[Saved data entries]
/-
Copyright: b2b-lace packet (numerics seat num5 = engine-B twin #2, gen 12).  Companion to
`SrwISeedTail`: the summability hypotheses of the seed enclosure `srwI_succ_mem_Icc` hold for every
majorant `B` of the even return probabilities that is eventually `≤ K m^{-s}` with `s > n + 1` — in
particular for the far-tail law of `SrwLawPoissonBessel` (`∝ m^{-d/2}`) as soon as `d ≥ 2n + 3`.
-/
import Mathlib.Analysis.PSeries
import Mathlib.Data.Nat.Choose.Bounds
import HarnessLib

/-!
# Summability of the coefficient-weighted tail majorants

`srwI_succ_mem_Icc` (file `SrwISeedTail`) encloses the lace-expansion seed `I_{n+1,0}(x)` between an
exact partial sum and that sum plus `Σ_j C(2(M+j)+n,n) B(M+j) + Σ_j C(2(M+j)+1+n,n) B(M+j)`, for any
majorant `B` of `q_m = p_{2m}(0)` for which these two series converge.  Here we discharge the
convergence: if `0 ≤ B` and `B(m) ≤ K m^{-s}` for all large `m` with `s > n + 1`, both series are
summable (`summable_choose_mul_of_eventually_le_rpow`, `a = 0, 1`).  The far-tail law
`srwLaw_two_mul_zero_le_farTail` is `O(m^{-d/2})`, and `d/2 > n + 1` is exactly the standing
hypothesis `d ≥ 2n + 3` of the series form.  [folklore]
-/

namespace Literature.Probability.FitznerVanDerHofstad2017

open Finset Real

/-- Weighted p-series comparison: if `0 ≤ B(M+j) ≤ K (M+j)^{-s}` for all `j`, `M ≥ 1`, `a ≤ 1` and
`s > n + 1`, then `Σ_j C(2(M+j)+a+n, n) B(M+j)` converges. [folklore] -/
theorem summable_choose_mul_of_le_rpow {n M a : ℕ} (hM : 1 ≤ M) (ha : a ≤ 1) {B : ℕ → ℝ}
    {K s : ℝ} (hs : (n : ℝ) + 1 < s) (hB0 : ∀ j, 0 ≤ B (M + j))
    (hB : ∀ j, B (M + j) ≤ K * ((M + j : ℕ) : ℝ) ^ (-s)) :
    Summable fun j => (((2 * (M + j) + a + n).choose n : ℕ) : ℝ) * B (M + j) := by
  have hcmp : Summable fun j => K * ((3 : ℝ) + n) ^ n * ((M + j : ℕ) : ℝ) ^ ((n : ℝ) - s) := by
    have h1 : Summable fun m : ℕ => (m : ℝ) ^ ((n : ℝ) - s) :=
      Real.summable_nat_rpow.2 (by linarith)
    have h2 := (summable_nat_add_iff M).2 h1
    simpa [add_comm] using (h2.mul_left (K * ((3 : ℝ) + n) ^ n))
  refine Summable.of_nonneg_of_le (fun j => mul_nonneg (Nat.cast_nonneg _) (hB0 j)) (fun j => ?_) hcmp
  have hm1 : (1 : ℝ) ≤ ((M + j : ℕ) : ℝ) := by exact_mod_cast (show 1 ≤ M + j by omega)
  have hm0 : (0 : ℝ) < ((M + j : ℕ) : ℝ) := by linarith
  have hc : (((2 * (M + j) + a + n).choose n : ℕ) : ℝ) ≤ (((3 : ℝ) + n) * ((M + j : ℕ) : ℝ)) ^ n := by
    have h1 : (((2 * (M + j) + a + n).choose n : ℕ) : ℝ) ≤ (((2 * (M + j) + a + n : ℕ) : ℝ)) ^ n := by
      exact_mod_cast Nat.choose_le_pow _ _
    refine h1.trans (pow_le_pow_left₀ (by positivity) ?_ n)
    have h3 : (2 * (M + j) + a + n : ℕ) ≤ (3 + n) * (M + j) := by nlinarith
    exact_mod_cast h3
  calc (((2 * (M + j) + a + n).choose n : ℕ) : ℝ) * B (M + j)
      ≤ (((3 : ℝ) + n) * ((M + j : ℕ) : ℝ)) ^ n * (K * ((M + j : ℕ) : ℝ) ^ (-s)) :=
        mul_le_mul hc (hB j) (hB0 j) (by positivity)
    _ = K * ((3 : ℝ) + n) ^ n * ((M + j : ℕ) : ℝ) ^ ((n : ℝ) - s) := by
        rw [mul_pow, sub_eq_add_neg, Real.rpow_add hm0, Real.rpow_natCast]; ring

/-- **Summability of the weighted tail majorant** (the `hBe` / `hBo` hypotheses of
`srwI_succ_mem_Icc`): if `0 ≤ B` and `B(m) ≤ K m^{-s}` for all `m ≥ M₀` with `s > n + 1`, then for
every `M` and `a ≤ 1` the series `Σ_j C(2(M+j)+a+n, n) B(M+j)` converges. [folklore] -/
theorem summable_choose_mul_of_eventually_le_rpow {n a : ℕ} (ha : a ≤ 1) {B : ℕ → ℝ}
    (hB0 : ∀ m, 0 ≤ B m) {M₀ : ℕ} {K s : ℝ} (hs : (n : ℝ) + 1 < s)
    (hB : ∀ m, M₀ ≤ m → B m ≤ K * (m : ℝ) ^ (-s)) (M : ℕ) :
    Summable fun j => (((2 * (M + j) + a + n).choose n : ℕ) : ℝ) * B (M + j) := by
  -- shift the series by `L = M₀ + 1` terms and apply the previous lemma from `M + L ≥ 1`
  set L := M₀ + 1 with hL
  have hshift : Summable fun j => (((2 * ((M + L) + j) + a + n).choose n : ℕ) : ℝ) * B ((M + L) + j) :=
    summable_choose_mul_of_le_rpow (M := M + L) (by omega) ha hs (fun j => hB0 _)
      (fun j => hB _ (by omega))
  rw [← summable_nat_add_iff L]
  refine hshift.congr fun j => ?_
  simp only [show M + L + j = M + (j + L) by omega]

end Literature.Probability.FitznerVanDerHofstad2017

Task item:
Using the entries above, output exactly the lines between the line holding "import HarnessLib" and the line holding "we discharge the", end lines included, and nothing more.

Solution:
import HarnessLib

/-!
# Summability of the coefficient-weighted tail majorants

`srwI_succ_mem_Icc` (file `SrwISeedTail`) encloses the lace-expansion seed `I_{n+1,0}(x)` between an
exact partial sum and that sum plus `Σ_j C(2(M+j)+n,n) B(M+j) + Σ_j C(2(M+j)+1+n,n) B(M+j)`, for any
majorant `B` of `q_m = p_{2m}(0)` for which these two series converge.  Here we discharge the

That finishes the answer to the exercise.